Therapeutics targeting Tregs are proving to be effective treatments for many cancers. However, because they target all Tregs, current immunotherapeutics can result in development of a variety of inflammatory disorders and autoimmune diseases [discussed in 11]. Even though all Tregs constitutively express LFPRLRs, the LFPRLRs in Tregs are normally resistant to knockdown, most likely because a splicing regulator occupies the target site of the splice modulating oligomer. Therefore, there was no negative effect on peripheral Treg function [11]. However, not only were there far fewer Tregs in the tumor with systemic LFPRLR knockdown, but the intra-tumoral environment and cellular crosstalk was altered such that the tumor Tregs showed knockdown of the LFPRLR and components of the immune synapse [11]. This finding illustrates the importance of examining therapeutic responses in the complex microenvironment of a tumor in vivo where local cytokines/chemokines can influence the outcome.
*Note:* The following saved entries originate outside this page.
import Literature.MathematicalPhysics.QuantumFieldTheory.Balaban1983to89.B9Thm34HolderInputG
import Literature.MathematicalPhysics.QuantumFieldTheory.Balaban1983to89.B9Thm34HolderGClauseUniformR1

/-!
# `Balaban1983to89.B9Thm34HolderInputGClauseUniformR1` — [Balaban1985BackgroundPropagators] THEOREM 3.4 × THEOREM 3.3, THE INPUT-HÖLDER MEMBERS
# (3.44) ∕ (3.45) OF `G(U′U)`, CONSTANTS BEFORE THE LATTICE, ON r06's KERNEL-FREE G-CLAUSE — r06 FILE 57-G
# `B9Thm34HolderInputGUniform.thm34_all_holderInput_uniform` RE-RUN ON `B9Thm34GUniformR1.thm34_G_clause_uniform` (identities, left-entry clause),
# `B9Thm34HolderGClauseUniformR1.thm34_G_holder_clause_uniform` (the (3.43)-left member per probe) AND `B9Thm34POneUniformR1` ((3.77)): NO KERNEL-FORM
# LETTER OF G(U), R1 binders (pub-ymgap N06 row 13, steps 13-E4(G) ∕ 13-H2(G))

statement-level skeleton of published theorems with citation tags; proofs where landed; nothing here is a claim about the Yang–Mills mass gap

CITATION HEADER (lean-in-tree rule).  B9 = T. Bałaban, *Propagators for lattice gauge theories in a background field*, Commun. Math. Phys.
**99** (1985) 389–434 [Balaban1985BackgroundPropagators] (held `paper:balaban1985-cmp99-background-propagators`; journal page = PDF page + 388):
Theorem 3.4 p. 400 [PDF 12] «The extended operators satisfy all the inequalities of Theorems 3.1–3.3 correspondingly»; Theorem 3.3 p. 399 [PDF 11];
(3.44)–(3.45) p. 398 [PDF 10] «|(∇_UG′(U)∇*_Uλ)(x)| ≦ B′₀(ε)(‖λ‖_ε^{ξ′}(L^{j′}η)^ε + |λ|)e^{−δ₀d(y,y′)} for 0 < ε ≦ 1, x ∈ Δ(y), supp λ ⊂ Δ̃(y′)» and
its Hölder-output twin; (3.40) p. 397; p. 399 L1–3 «the constants … do not depend on the sequence {Ω_j}»; p. 403 [PDF 15] l. 1–9 «… of course with
different constants»; (3.73) p. 405; (3.76)–(3.77) pp. 405–406; (3.82)–(3.86) p. 407 [PDF 19].  [4] = [Balaban1984PropagatorsII] (2.51)–(2.55) p. 232;
Lemma 2.1 p. 234 with (2.59) p. 233.  [Balaban1985Variational] (135) p. 298 (the (3.35) reading).  Rows B9.Thm3.4 × B9.Thm3.3 ((3.44)/(3.45)
cells) × B9.Eq3.73–3.86 × B6.Lemma2.1 (cells only; no row head changes).

WHY THIS FILE (pub-ymgap N06 row 13, seat dag-n06-c gen 6; `GSIDE-L2-SPEC.md` §G; sibling of `B9Thm34HolderGClauseUniformR1`, whose header states the
case).  r06 FILE 57-G obtains `C⁻¹(U′U), G(U′U)` and the left-entry clause from `B9Thm34AllUniform.thm34_all_uniform` (KERNEL-FORM letters of G(U),
vacuous on multi-point blocks — lit-balaban desk ME #13) and the (3.43)-left member from FILE 55 (same kernel letters).  Both are IDLE: the kernel-free
clause `B9Thm34GUniformR1.thm34_G_clause_uniform` supplies the pair, the identities and the clause; this lineage's `thm34_G_holder_clause_uniform`
supplies the (3.43)-left member; `B9Thm34POneUniformR1` supplies (3.77) in the R1 binder shape; FILE 38's devices `input344_of_inverse` ∕
`input345_of_inverse`, (3.83) `ineq383_op`, (3.84) `eq384_sub`, (3.76) `eq376_concrete`, the gen-11 identifications of the concrete `V₃(A)` are
kernel-free already.  THIS FILE is FILE 57-G's re-run with those three callee swaps and NOTHING ELSE changed in the body.

WHAT IS PROVED (1 theorem: 0 `def`, 0 sorry, 0 new named facts; standard axioms):
* ★★ **`thm34_G_holderInput_clause_uniform`** — hypotheses = `thm34_G_clause_uniform`'s VERBATIM plus the lattice-free `0 < B₀` (NO kernel-form letter,
  no `Δ′_a(U)` letter); conclusion = FILE 57-G's verbatim in shape: `∃ a₁ > 0 ∃ B ≧ 0 ∀ (lattice, …) ∀ α₁ ≦ a₁ ∀ A … ∃ C⁻¹(U′U), G(U′U)` (identities
  re-exported) with (v) the (3.44)-type member and (vi) the (3.45)-type member of THIS `G(U′U)` at `(B, δ₀/7)`, per pair of letters `D_l`, `D_s`, per
  block-supported input and per probe.

PROOF.  FILE 57-G's proof (scripted from the tree text) with `thm34_all_uniform` ⟶ `thm34_G_clause_uniform` (R1), `thm34_all_holder_uniform` ⟶
`thm34_G_holder_clause_uniform`, `B9Thm34GKernelUniform.exists_threshold_pOne_uniform` ⟶ `B9Thm34POneUniformR1.exists_threshold_pOne_uniform`; the
destructuring patterns adjusted; the kernel and `Δ′_a(U)` binders deleted; everything else verbatim.

HONEST SCOPE / NOT CLAIMED.  As FILE 57-G ∕ FILE 37 (module headers there): Theorems 3.1/3.3 FOR `U` enter per input ∕ per functional ((3.44)/(3.45)
for `U` as the data `N`, `N₂`); `Φ` arbitrary; rates `δ₀ → δ₀/7` one admissible choice («with different constants», p. 403); 9/5000 and the cascade
exponents are proof constants of the r06 chain, not printed numbers.  Nothing of [B9] is asserted; no row head changes; NOT a node discharge; nothing
continuum / OS / mass-gap / Clay.  Cell `pub-ymgap` (HUMAN RULING D-0062), Track A node N06 [B9], N06-ASSIGNMENT row 13, seat `pub-ymgap-dag-n06-c`
(g6), 2026-08-27.  Count-neutral.

RELATED IN THE TREE, NOT DUPLICATED (searched 2026-08-27: `lean search 'holderInput_clause' --decl` = ∅): FILE 57-G `B9Thm34HolderInputGUniform`
(kernel-form statement; kept — it has importers), FILE 37∕38 `B9Thm34HolderInputG` (devices USED BY NAME), `B9Thm34GUniformR1`,
`B9Thm34HolderGClauseUniformR1`, `B9Thm34POneUniformR1` — all USED BY NAME; no existing module modified.
-/

noncomputable section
Adding to their attractiveness as therapeutics, splice modulating oligomers can be combined (or sequenced) to target several different transcripts, potentially increasing the impact of treatment, and likely making it more difficult for tumor cells to become resistant. In addition, as morpholino DNA oligomers they are more stable than short interfering or antisense RNAs and therefore do not require carrier technologies. They can be derivatized in a number of ways to promote cell penetration; in our studies, we used octaguanidine dendrimer derivatization and have shown very good knockdown in multiple tissues with no discernible toxicity at effective anti-tumor doses [10, 11]. In addition, as morpholino oligomers, they do not elicit an immune response to extracellular or abnormally localized intracellular DNA. Finally, by changing the ratio of normal splice variants, there should be no activation of the unfolded/misfolded protein stress response in cells. While these responses within cancer cells themselves can be beneficial for cancer treatment, unfolded protein responses in unintended targets can produce deleterious side effects.